» **SUPPLIED RECORDS**:

import Summits.QuantumAdvantage.QuantumAdvantage.Theorems.CubicForrelationNearExactIsExactFourteenSecondDigits
import Summits.QuantumAdvantage.QuantumAdvantage.Theorems.CubicForrelationNearExactIsExactTwelveSecondTypeO
import Summits.QuantumAdvantage.QuantumAdvantage.Theorems.CubicForrelationNearExactIsExactTwoModSixPrep

/-!
# Crux `CubicForrelation.NearExactIsExact` (stmt-QuantumAdvantage-14043) — n = 14 at the SECOND boundary `15/16`, type O with a
  quadratic digit of rank `≤ 2`: the configuration `E ≠ ∅` never reaches `Φ = 15/16`

Certificate seat `b2b-cforr-cert` (gen 9).  HONEST FRAMING: a theorem about cubic Boolean functions on 14 bits (finite slice `n = 14`
of the crux; one branch of the case analysis of `Φ ≥ 15/16 ⇒ Φ = 1`, the `n ≡ 2 (mod 6)` instance of the second dyadic boundary,
open after gens 6/8) — NOT summit progress.

Setting (`W_g = 32u`, `u` odd = type O, `s = (−1)^f`, `τ = u − 4s`, budget `Σ τ² = 2¹⁹(1 − Φ) ≤ 2¹⁵` at `Φ ≥ 15/16`): the digits
`d₁ = [⌊u/2⌋ odd]` (quadratic) and `d₂ = [⌊u/4⌋ odd]` control the cost, `τ² ≥ 1 + 8·[d₁ = d₂]` (`tw12_pt`, the same integer
inequality as at `n = 12`).  When the radical `R` of `d₁` has `#R ≥ 2¹²` (rank `d₁ ≤ 2`) the digit `d₂` is cubic
(`fo_digitTwo_cubic`, file `…FourteenSecondDigits`), so `E = {d₁ = d₂} ≠ ∅` has `#E ≥ 2¹¹` (Reed–Muller), the budget is spent
exactly, `E` is an 11-flat (`mw_flat_of_minweight`), `τ = (−1)^{d₁}(1 − 4·1_E)`, and the period engine (`fp_l1_sq_mul_le` with `R`,
resp. `R ∩ V_E` of size `≥ 2⁹` by `fo_card_mul_le_inter`) gives `Σ|τ̂| ≤ 2¹⁵ + 4·2¹⁵ < 2¹⁹ = Σ_y (−1)^{g(y)} τ̂(y)` (`tms_pairing`).
`fo_lowrank_false`: for EVERY Boolean `f`.  (The complementary branches — `E = ∅`, rank `d₁ ≥ 4`, the even levels, the bent value
`15/16` — are the remaining case list for `θ₁₄ < 15/16`.)

References: J. Ax (1964) / R. J. McEliece (1972); MacWilliams–Sloane (1977) Ch. 13–15; R. O'Donnell (2014) §3.3; C. Carlet (2021)
§5.2.  Everything below is proved from Mathlib and the tree; axioms are the standard three.
-/

set_option linter.dupNamespace false -- D-0017: single-problem summit ⇒ `QuantumAdvantage.QuantumAdvantage` by design

noncomputable section

namespace Summit.QuantumAdvantage.QuantumAdvantage.Theorems.CubicForrelation.NearExactIsExact

open Finset
open Literature.Computability.QuantumComplexity
open Literature.Computability.QuantumComplexity.BuzetChailloux (bxor zeroVec bxor_bxor_cancel_left bxor_zeroVec zeroVec_bxor bxor_comm
  bxor_self)
open Literature.Computability.QuantumComplexity.DerivativeWalsh (W)

/-! ### The branch `rank d₁ ≤ 2`, `E ≠ ∅` -/

/-- **Type O with `rank d₁ ≤ 2` and `E = {d₁ = d₂} ≠ ∅` never reaches `Φ = 15/16` on 14 bits.**  For a cubic `g : 𝔽₂¹⁴ → 𝔽₂` with
`W_g = 32u`, all `u(x)` odd, first-digit radical of size `≥ 2¹²` and some `x` with `d₁(x) = d₂(x)`, and for EVERY Boolean `f`:
`Φ(f,g) ≥ 15/16` is impossible.  (Budget `Σ(u − 4s)² ≤ 2¹⁵` vs cost `1 + 8·1_E`, `#E ≥ 2¹¹` since `1 ⊕ d₁ ⊕ d₂` is cubic; so `E` is an
11-flat, `u − 4s = (−1)^{d₁}(1 − 4·1_E)`, and the period engine bounds `Σ|τ̂| ≤ 2¹⁵ + 2¹⁷ < 2¹⁹ = Σ_y (−1)^{g(y)} τ̂(y)`.)  Finite-slice
statement; NOT summit progress. [this work] -/
theorem fo_lowrank_false (f g : (Fin (7 + 7) → Bool) → Bool) (hg : IsDegLeFun 3 g)
    (u : (Fin (7 + 7) → Bool) → ℤ) (hu : ∀ x, W (fun y => signOf (g y)) x = (2 : ℝ) ^ 5 * (u x : ℝ))
    (hodd : ∀ x, Odd (u x))
    (hrad : 2 ^ 12 ≤ #(univ.filter fun a : Fin (7 + 7) → Bool => ∀ b,
      (decide (Odd (u zeroVec / 2)) ^^ decide (Odd (u a / 2)) ^^ decide (Odd (u b / 2)) ^^ decide (Odd (u (bxor a b) / 2))) = false))
    (hEne : ∃ x, (Odd (u x / 2) ↔ Odd (u x / 2 / 2)))
    (hΦ : (15 / 16 : ℝ) ≤ forrelation f g) : False := by
  classical
  have hu' : ∀ x, W (fun y => signOf (g y)) x = (2 : ℝ) ^ (2 * 2 + 1) * (u x : ℝ) := fun x => (hu x).trans (by norm_num)
  have hd1 : IsDegLeFun 2 (fun x => decide (Odd (u x / 2))) := fd_digitOne g u hg hu
  have hd2 : IsDegLeFun 3 (fun x => decide (Odd (u x / 2 / 2))) := fo_digitTwo_cubic g u hg hu hrad
  set R := univ.filter (fun a : Fin (7 + 7) → Bool => ∀ b,
      (decide (Odd (u zeroVec / 2)) ^^ decide (Odd (u a / 2)) ^^ decide (Odd (u b / 2)) ^^ decide (Odd (u (bxor a b) / 2))) = false)
    with hRdef
  have h0R : zeroVec ∈ R := by
    refine mem_filter.2 ⟨mem_univ _, fun b => ?_⟩
    rw [zeroVec_bxor]
    cases decide (Odd (u zeroVec / 2)) <;> cases decide (Odd (u b / 2)) <;> rfl
  have haddR : ∀ a ∈ R, ∀ a' ∈ R, bxor a a' ∈ R := by
    intro a ha a' ha'
    refine mem_filter.2 ⟨mem_univ _, fun b => ?_⟩
    rw [es_B_add_left (fun x => decide (Odd (u x / 2))) hd1 a a' b, (mem_filter.1 ha).2 b, (mem_filter.1 ha').2 b]
    rfl
  -- radical vectors are periods up to sign of `d₁`
  have hDR : ∀ a ∈ R, ∀ x : Fin (7 + 7) → Bool,
      decide (Odd (u (bxor x a) / 2)) = (decide (Odd (u x / 2)) ^^ (decide (Odd (u zeroVec / 2)) ^^ decide (Odd (u a / 2)))) := by
    intro a ha x
    have h := (mem_filter.1 ha).2 x
    rw [bxor_comm] at h
    revert h
    cases decide (Odd (u zeroVec / 2)) <;> cases decide (Odd (u a / 2)) <;> cases decide (Odd (u x / 2)) <;>
      cases decide (Odd (u (bxor x a) / 2)) <;> decide
  -- the set `E = {d₁ = d₂}` and its degree
  set E := univ.filter (fun x : Fin (7 + 7) → Bool => (Odd (u x / 2) ↔ Odd (u x / 2 / 2))) with hEdef
  have hmemE : ∀ x, x ∈ E ↔ (Odd (u x / 2) ↔ Odd (u x / 2 / 2)) := fun x => by simp [hEdef]
  have hdegE : IsDegLeFun (2 + 1) (fun x => (decide (Odd (u x / 2)) ^^ decide (Odd (u x / 2 / 2))) ^^ true) :=
    tb_isDegLeFun_xor_const (bb_isDegLeFun_bxor (hd1.mono (by norm_num)) hd2) true
  have hsetE : (univ.filter fun x : Fin (7 + 7) → Bool =>
      ((decide (Odd (u x / 2)) ^^ decide (Odd (u x / 2 / 2))) ^^ true) = true) = E := by
    rw [hEdef]
    apply filter_congr
    intro x _
    by_cases h1 : Odd (u x / 2) <;> by_cases h2 : Odd (u x / 2 / 2) <;> simp [h1, h2]
  have hne : ∃ x, ((decide (Odd (u x / 2)) ^^ decide (Odd (u x / 2 / 2))) ^^ true) = true := by
    obtain ⟨x, hx⟩ := hEne
    refine ⟨x, ?_⟩
    by_cases h1 : Odd (u x / 2) <;> by_cases h2 : Odd (u x / 2 / 2) <;> simp [h1, h2] at hx ⊢
  have hrm := bb_rmWeight_holds (7 + 7) 3 _ hdegE hne
  rw [hsetE] at hrm
  have hEge : 2048 ≤ #E := by norm_num at hrm; omega
  -- budget and the pointwise cost
  have hbud := fl_budget5 f g u hu
  have hT : (∑ x, (u x - 4 * sZ (f x)) ^ 2 : ℤ) ≤ 32768 := by
    have h' : ((∑ x, (u x - 4 * sZ (f x)) ^ 2 : ℤ) : ℝ) ≤ 32768 := by rw [hbud]; nlinarith
    exact_mod_cast h'
  have hsumE : (∑ x, (if (Odd (u x / 2) ↔ Odd (u x / 2 / 2)) then 1 else 0 : ℤ)) = #E := by rw [sum_boole]
  have hnonneg : ∀ x, 0 ≤ (u x - 4 * sZ (f x)) ^ 2 - (1 + 8 * (if (Odd (u x / 2) ↔ Odd (u x / 2 / 2)) then 1 else 0 : ℤ)) :=
    fun x => by have := tw12_pt (u x) (sZ (f x)) (hodd x) (tp_sZ_cases (f x)); linarith
  have hsum0 : ∑ x, ((u x - 4 * sZ (f x)) ^ 2 - (1 + 8 * (if (Odd (u x / 2) ↔ Odd (u x / 2 / 2)) then 1 else 0 : ℤ))) = 0 := by
    refine le_antisymm ?_ (sum_nonneg fun x _ => hnonneg x)
    rw [sum_sub_distrib, sum_add_distrib, ← mul_sum, hsumE, sum_const, card_univ, Fintype.card_fun, Fintype.card_bool,
      Fintype.card_fin]
    have : (2048 : ℤ) ≤ #E := by exact_mod_cast hEge
    norm_num
    linarith
  have hpt : ∀ x, (u x - 4 * sZ (f x)) ^ 2 = 1 + 8 * (if (Odd (u x / 2) ↔ Odd (u x / 2 / 2)) then 1 else 0 : ℤ) :=
    fun x => by have := (sum_eq_zero_iff_of_nonneg fun y _ => hnonneg y).1 hsum0 x (mem_univ x); linarith
  have hEcard : #E = 2048 := by
    have hT' : (16384 : ℤ) + 8 * #E ≤ 32768 := by
      have e : (∑ x, (u x - 4 * sZ (f x)) ^ 2 : ℤ) = 16384 + 8 * #E := by
        rw [sum_congr rfl fun x _ => hpt x, sum_add_distrib, ← mul_sum, hsumE, sum_const, card_univ, Fintype.card_fun,
          Fintype.card_bool, Fintype.card_fin]
        norm_num
      rw [← e]; exact hT
    have hle : #E ≤ 2048 := by
      have : (#E : ℤ) ≤ 2048 := by linarith
      exact_mod_cast this
    omega
  have hΦeq : forrelation f g = 15 / 16 := by
    have e : (∑ x, (u x - 4 * sZ (f x)) ^ 2 : ℤ) = 32768 := by
      rw [sum_congr rfl fun x _ => hpt x, sum_add_distrib, ← mul_sum, hsumE, sum_const, card_univ, Fintype.card_fun,
        Fintype.card_bool, Fintype.card_fin, hEcard]
      norm_num
    have h : ((∑ x, (u x - 4 * sZ (f x)) ^ 2 : ℤ) : ℝ) = 32768 := by exact_mod_cast e
    rw [hbud] at h
    linarith
  -- the residual
  have hτ1 : ∀ x, x ∉ E → u x - 4 * sZ (f x) = sZ (decide (Odd (u x / 2))) := by
    intro x hx
    have h := hpt x
    rw [if_neg (fun h' => hx ((hmemE x).2 h'))] at h
    have h1 : (u x - 4 * sZ (f x)) * (u x - 4 * sZ (f x)) = 1 := by rw [← pow_two]; linarith
    exact sp_tau_one (mul_self_eq_one_iff.1 h1)
  have hτ3 : ∀ x, x ∈ E → u x - 4 * sZ (f x) = -3 * sZ (decide (Odd (u x / 2))) := by
    intro x hx
    have h := hpt x
    rw [if_pos ((hmemE x).1 hx)] at h
    exact sp_tau_three (by linarith)
  -- `E` is an 11-flat
  have hmwE := mw_flat_of_minweight 2 _ hdegE (by rw [hsetE, hEcard]; norm_num)
  rw [hsetE] at hmwE
  obtain ⟨h0E, haddE, hcardVE, hcosetE⟩ := hmwE
  set VE := univ.filter (fun a : Fin (7 + 7) → Bool => ∀ x,
    ((decide (Odd (u (bxor x a) / 2)) ^^ decide (Odd (u (bxor x a) / 2 / 2))) ^^ true) =
      ((decide (Odd (u x / 2)) ^^ decide (Odd (u x / 2 / 2))) ^^ true)) with hVE
  rw [hEcard] at hcardVE
  have hEpos : 0 < #E := by rw [hEcard]; norm_num
  obtain ⟨xE, hxE⟩ : E.Nonempty := card_pos.1 hEpos
  have hSE : E = VE.image (bxor xE) := hcosetE xE (by
    have h := (hmemE xE).1 hxE
    by_cases h1 : Odd (u xE / 2)
    · have h2 : Odd (u xE / 2 / 2) := h.1 h1
      simp [h1, h2]
    · have h2 : ¬ Odd (u xE / 2 / 2) := fun h' => h1 (h.2 h')
      simp [h1, h2])
  -- the period engine, part 1: `A₁ = (−1)^{d₁}` with the radical `R`
  set A₁ : (Fin (7 + 7) → Bool) → ℝ := fun x => signOf (decide (Odd (u x / 2))) with hA₁
  have h1b := fp_l1_sq_mul_le A₁ univ R (fun x _ => by simp only [A₁]; unfold signOf; split_ifs <;> simp)
    (fun x hx => absurd (mem_univ x) hx) h0R haddR (fun a ha => by
      refine ⟨signOf (decide (Odd (u zeroVec / 2)) ^^ decide (Odd (u a / 2))), ?_, fun x => ?_⟩
      · unfold signOf; split_ifs <;> simp
      · simp only [A₁]; rw [hDR a ha x, signOf_xor]; ring)
  rw [card_univ, Fintype.card_fun, Fintype.card_bool, Fintype.card_fin] at h1b
  have hrad' : 4096 ≤ #R := by norm_num at hrad; exact hrad
  have hRr : (4096 : ℝ) ≤ #R := by exact_mod_cast hrad'
  have hX : ∑ y, |W A₁ y| ≤ 32768 := by
    have hnn : 0 ≤ ∑ y, |W A₁ y| := sum_nonneg fun y _ => abs_nonneg _
    push_cast at h1b
    have h2 : (∑ y, |W A₁ y|) ^ 2 * 4096 ≤ (∑ y, |W A₁ y|) ^ 2 * #R := mul_le_mul_of_nonneg_left hRr (sq_nonneg _)
    nlinarith
  -- part 2: `A₂ = 1_E·(−1)^{d₁}` with the periods `R ∩ V_E`
  set A₂ : (Fin (7 + 7) → Bool) → ℝ := fun x => if x ∈ E then signOf (decide (Odd (u x / 2))) else 0 with hA₂
  have hRV := fo_card_mul_le_inter R VE haddR haddE
  rw [hcardVE] at hRV
  norm_num at hRV
  have hR2 : 512 ≤ #(R ∩ VE) := by omega
  have h0R2 : zeroVec ∈ R ∩ VE := mem_inter.2 ⟨h0R, h0E⟩
  have haddR2 : ∀ a ∈ R ∩ VE, ∀ b ∈ R ∩ VE, bxor a b ∈ R ∩ VE := fun a ha b hb =>
    mem_inter.2 ⟨haddR a (mem_inter.1 ha).1 b (mem_inter.1 hb).1, haddE a (mem_inter.1 ha).2 b (mem_inter.1 hb).2⟩
  have h2b := fp_l1_sq_mul_le A₂ E (R ∩ VE) (fun x hx => by
      simp only [A₂, if_pos hx]; unfold signOf; split_ifs <;> simp) (fun x hx => by simp only [A₂, if_neg hx]) h0R2 haddR2
    (fun a ha => by
      refine ⟨signOf (decide (Odd (u zeroVec / 2)) ^^ decide (Odd (u a / 2))), ?_, fun x => ?_⟩
      · unfold signOf; split_ifs <;> simp
      · by_cases hx : x ∈ E
        · have hxa : bxor x a ∈ E := fl1_coset_vadd haddE hSE hx (mem_inter.1 ha).2
          simp only [A₂, if_pos hx, if_pos hxa]; rw [hDR a (mem_inter.1 ha).1 x, signOf_xor]; ring
        · have hxa : bxor x a ∉ E := fl1_coset_out' haddE hSE hx (mem_inter.1 ha).2
          simp only [A₂, if_neg hx, if_neg hxa, mul_zero])
  rw [hEcard] at h2b
  have hR2r : (512 : ℝ) ≤ #(R ∩ VE) := by exact_mod_cast hR2
  have hY : ∑ y, |W A₂ y| ≤ 32768 := by
    have hnn : 0 ≤ ∑ y, |W A₂ y| := sum_nonneg fun y _ => abs_nonneg _
    push_cast at h2b
    have h2 : (∑ y, |W A₂ y|) ^ 2 * 512 ≤ (∑ y, |W A₂ y|) ^ 2 * #(R ∩ VE) := mul_le_mul_of_nonneg_left hR2r (sq_nonneg _)
    nlinarith
  -- decomposition and pairing
  have hdecomp : (fun x => (u x : ℝ) - (2 : ℝ) ^ 2 * signOf (f x)) = fun x => A₁ x + (-4) * A₂ x := by
    funext x
    have e : (u x : ℝ) - (2 : ℝ) ^ 2 * signOf (f x) = (((u x - 4 * sZ (f x) : ℤ)) : ℝ) := by push_cast; rw [tp_sZ_cast]; ring
    rw [e]
    by_cases hx : x ∈ E
    · simp only [A₁, A₂, if_pos hx]; rw [hτ3 x hx]; push_cast; rw [tp_sZ_cast]; ring
    · simp only [A₁, A₂, if_neg hx]; rw [hτ1 x hx, tp_sZ_cast]; ring
  have hpair := tms_pairing 2 f g u hu'
  rw [hΦeq, hdecomp] at hpair
  have e2 : ∀ y, signOf (g y) * W (fun x => A₁ x + (-4) * A₂ x) y =
      signOf (g y) * W A₁ y + (-4) * (signOf (g y) * W A₂ y) := fun y => by
    rw [sp_W_add, fl1_W_smul]; ring
  rw [sum_congr rfl fun y _ => e2 y, sum_add_distrib, ← mul_sum] at hpair
  have hP1 : ∑ y, signOf (g y) * W A₁ y ≤ ∑ y, |W A₁ y| := fl1_pairing_le_l1 g (W A₁)
  have hP2 : |∑ y, signOf (g y) * W A₂ y| ≤ ∑ y, |W A₂ y| :=
    (abs_sum_le_sum_abs _ _).trans (sum_le_sum fun y _ => by
      rw [abs_mul]; unfold signOf; split_ifs <;> norm_num)
  have hP2' := (abs_le.1 hP2).1
  have h23 : (2 : ℝ) ^ (10 * 2 + 3) * (1 - 15 / 16) = 524288 := by norm_num
  rw [h23] at hpair
  linarith

end Summit.QuantumAdvantage.QuantumAdvantage.Theorems.CubicForrelation.NearExactIsExact

end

» **ACTIVITY**: Each line of the entries above that has the word "Summits" is to be copied.

» **SOLUTION TO THE PROBLEM**:
import Summits.QuantumAdvantage.QuantumAdvantage.Theorems.CubicForrelationNearExactIsExactFourteenSecondDigits
import Summits.QuantumAdvantage.QuantumAdvantage.Theorems.CubicForrelationNearExactIsExactTwelveSecondTypeO
import Summits.QuantumAdvantage.QuantumAdvantage.Theorems.CubicForrelationNearExactIsExactTwoModSixPrep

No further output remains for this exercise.